Ces derniers mois, les Sociétés de pédiatrie n’ont eu de cesse de nous rappeler l’importance de mesures assouplies et raisonnables entre enfants et en particulier en milieu scolaire, y compris concernant le port du masque. (1)

Pour protéger qui cette nouvelle décision est-elle actée ? Les enfants entre eux ? Leurs parents ? Leurs grands-parents avec lesquels ils ne seront de toutes façons plus en contact les prochaines semaines ?

S’il s’agit des enseignants, ceux que nous rencontrons nous racontent leur lassitude de porter eux-mêmes un masque pour transmettre, pour se faire entendre, pour se faire comprendre. Ils évoquent leur épuisement à rattraper les effets du premier confinement sur des enfants qui réapprennent peu à peu à être élèves, à se concentrer, à utiliser du matériel collectif, à jouer au ballon sans se sentir menaçant ou menacé.

Nous ne pouvons nous résoudre à attendre plusieurs mois voire plusieurs années d’enquêtes sur les conséquences psychologiques de nos décisions en temps de Covid alors même que nous disposons d’un siècle d’observations, d’écrits, de recherches, de connaissances sur la psychologie de l’enfant menés par nos confrères et consoeurs psychologues, pédiatres, pédopsychiatres, psychanalystes, développementalistes, neuropsychologues, psycholinguistes, psychopédagogues…Ces savoirs- là, nous les avons.

Si cette guerre sanitaire aura probablement des répercussions psychologiques inévitables, peut-être même sur plusieurs générations, nous avons le devoir de nous interroger sur les effets iatrogènes potentiels des armes que nous utilisons.

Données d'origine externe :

import Mathlib
import HarnessLib
import HarnessLib.Audit
import Summits.PneNP.Statement
import Literature.Computability.Complexity.Classes
import Literature.Computability.Complexity.BoolEncodings
import Literature.Computability.Complexity.StackLists
import Literature.Computability.Complexity.CircuitEval
import Literature.Computability.Complexity.CNF
import Literature.Computability.MetaComplexity.Resolution
import Literature.Computability.MetaComplexity.PolynomialCalculus
import Literature.Computability.Complexity.TFNPProblems
import Literature.Computability.Complexity.TFNPClasses
import HarnessLib.Audit.Status.Attr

Un enfant de six ans auquel nous imposons des règles continues, contraignantes, qui n’ont pas de sens pour lui et qu’il n’est pas en capacité de respecter, au mieux, pose des questions auxquelles nous tentons de répondre, si tant est que l’on puisse l’entendre…Au pire, il s’inhibe, il s’agite, il somatise. Si nous n’y prenons garde, il entame son estime de lui-même, devient anxieux, voire déprime, comme nombre d’enfants, d’adultes et adolescents que nous entendons et accompagnons quotidiennement depuis sept mois dans nos cabinets et consultations, pétris d’angoisses de mort et de sensations de privations de lien social.

Soyons raisonnables, nous qui avons atteint depuis longtemps l’âge de raison. Ne cédons pas à toutes les peurs, et ne sous-estimons pas le coût de la perte de l’insouciance et de la liberté d’une qualité d’expression orale, notamment à l’âge de six ans.

La question des masques à partir de six ans est une des parties immergées de l’iceberg. Elle montre bien la difficulté à penser l’enfant dans sa globalité et la prévention de troubles psychiques en état d’urgence, d’autant plus lorsque cette urgence dure et s’installe.

A cette crise aux répercussions sanitaires, économiques et psychologiques majeures, nous souhaiterions des réponses préventives qui ne prennent pas seulement en compte l’avis et le conseil de spécialistes en sciences dures et de syndicats, mais d’experts en psychologie notamment infantile, des professionnels spécialisés en sciences humaines et personnes quotidiennement au contact d’enfants.